• _Your instructions_:
Nothing other than an exact copy of the lines from the one containing "theorem sd35_24 : sdCellAnyZN" through the last line of the listing below should be written.

• _Recorded information_:
□ □ □

import Summits.HubbardSuperconductivity.HubbardSuperconductivity.Theorems.AnisotropyChordTransferFibre3FinX3Eval

/-!
# Route `AnisotropyChord` / H0 rotor rung: FIN per-`L` GM₃ (X5), `L = 35` — rows `N₁` / D / side-condition cell facts, part `p02`

Kernel facts (`decide +kernel`) for cert cells 24, 25 of the per-`L` grid of `L = 35`: `xbnCellAny2` (row `N₁` on XB2 point wedges recomputed in the kernel, exporting the literal brackets `nt ⊇ T⁺ − 3λ₂` and `tb ⊇ T⁺·D`), `xdCellAnyN0` (row D, reads `nt`), `sdCellAnyZN` (side condition, reads `nt`); evaluators `…FinX3Eval` / `…FinX5Eval`; constants from the compiled design probe (x3probe/x3plan, margins c ×0.985, b ×1.03, aD ×1.03); assembled in `…FinX5GM3ThirtyFive`.
Prover seat `hubbard-h0-rotor-p3` g8; helper for piece A = stmt-HubbardSuperconductivity-23918 of rung 19089 (`--supports`, helper class).
WHAT THIS IS NOT: nothing here proves superconductivity in the Hubbard model (rotor TARGET as worded stays FALSE, g15 verdict); kernel facts for the FIN certificate of ONE conditional reduction.  Tree imports only; zero data; standard axioms.
-/

set_option linter.dupNamespace false
set_option autoImplicit false

namespace Summit.HubbardSuperconductivity.HubbardSuperconductivity.Theorems.AnisotropyChord.Transfer.Fibre3

namespace FinXD

open FinXB FinCell Hole2

set_option maxHeartbeats 4000000 in
/-- row `N₁` of cell 24 of `L = 35` (`c = 121/200`), exporting `nt`, `tb`. [folklore] -/
theorem xn35_24 : xbnCellAny2 35 (49/50 : ℚ) 76982323745617 78906881839258 (121/200 : ℚ) ((-1159041538733 : ℤ), (1133427304773 : ℤ)) ((229786520109671 : ℤ), (237855482410994 : ℤ)) = true := by decide +kernel

set_option maxHeartbeats 4000000 in
/-- row D of cell 24 of `L = 35` (`aD = 11/125`). [folklore] -/
theorem xd35_24 : xdCellAnyN0 35 (49/50 : ℚ) 76982323745617 78906881839258 (11/125 : ℚ) ((-1159041538733 : ℤ), (1133427304773 : ℤ)) = true := by decide +kernel

set_option maxHeartbeats 4000000 in
/-- side condition of cell 24 of `L = 35` (`c, b = 54/100, aD`). [folklore] -/
theorem sd35_24 : sdCellAnyZN 35 (49/50 : ℚ) 100 76982323745617 78906881839258 ((121/200 : ℚ), (54 : ℕ), (11/125 : ℚ)) ((-1159041538733 : ℤ), (1133427304773 : ℤ)) = true := by decide +kernel

set_option maxHeartbeats 4000000 in
/-- row `N₁` of cell 25 of `L = 35` (`c = 121/200`), exporting `nt`, `tb`. [folklore] -/
theorem xn35_25 : xbnCellAny2 35 (49/50 : ℚ) 78906881839258 80879553885239 (121/200 : ℚ) ((-1155138264842 : ℤ), (1132733216698 : ℤ)) ((235564062424773 : ℤ), (243772839700574 : ℤ)) = true := by decide +kernel

set_option maxHeartbeats 4000000 in
/-- row D of cell 25 of `L = 35` (`aD = 87/1000`). [folklore] -/
theorem xd35_25 : xdCellAnyN0 35 (49/50 : ℚ) 78906881839258 80879553885239 (87/1000 : ℚ) ((-1155138264842 : ℤ), (1132733216698 : ℤ)) = true := by decide +kernel

set_option maxHeartbeats 4000000 in
/-- side condition of cell 25 of `L = 35` (`c, b = 54/100, aD`). [folklore] -/
theorem sd35_25 : sdCellAnyZN 35 (49/50 : ℚ) 100 78906881839258 80879553885239 ((121/200 : ℚ), (54 : ℕ), (87/1000 : ℚ)) ((-1155138264842 : ℤ), (1132733216698 : ℤ)) = true := by decide +kernel

end FinXD

end Summit.HubbardSuperconductivity.HubbardSuperconductivity.Theorems.AnisotropyChord.Transfer.Fibre3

□ □ □

• _Result_:
theorem sd35_24 : sdCellAnyZN 35 (49/50 : ℚ) 100 76982323745617 78906881839258 ((121/200 : ℚ), (54 : ℕ), (11/125 : ℚ)) ((-1159041538733 : ℤ), (1133427304773 : ℤ)) = true := by decide +kernel

set_option maxHeartbeats 4000000 in
/-- row `N₁` of cell 25 of `L = 35` (`c = 121/200`), exporting `nt`, `tb`. [folklore] -/
theorem xn35_25 : xbnCellAny2 35 (49/50 : ℚ) 78906881839258 80879553885239 (121/200 : ℚ) ((-1155138264842 : ℤ), (1132733216698 : ℤ)) ((235564062424773 : ℤ), (243772839700574 : ℤ)) = true := by decide +kernel

set_option maxHeartbeats 4000000 in
/-- row D of cell 25 of `L = 35` (`aD = 87/1000`). [folklore] -/
theorem xd35_25 : xdCellAnyN0 35 (49/50 : ℚ) 78906881839258 80879553885239 (87/1000 : ℚ) ((-1155138264842 : ℤ), (1132733216698 : ℤ)) = true := by decide +kernel

set_option maxHeartbeats 4000000 in
/-- side condition of cell 25 of `L = 35` (`c, b = 54/100, aD`). [folklore] -/
theorem sd35_25 : sdCellAnyZN 35 (49/50 : ℚ) 100 78906881839258 80879553885239 ((121/200 : ℚ), (54 : ℕ), (87/1000 : ℚ)) ((-1155138264842 : ℤ), (1132733216698 : ℤ)) = true := by decide +kernel

end FinXD

end Summit.HubbardSuperconductivity.HubbardSuperconductivity.Theorems.AnisotropyChord.Transfer.Fibre3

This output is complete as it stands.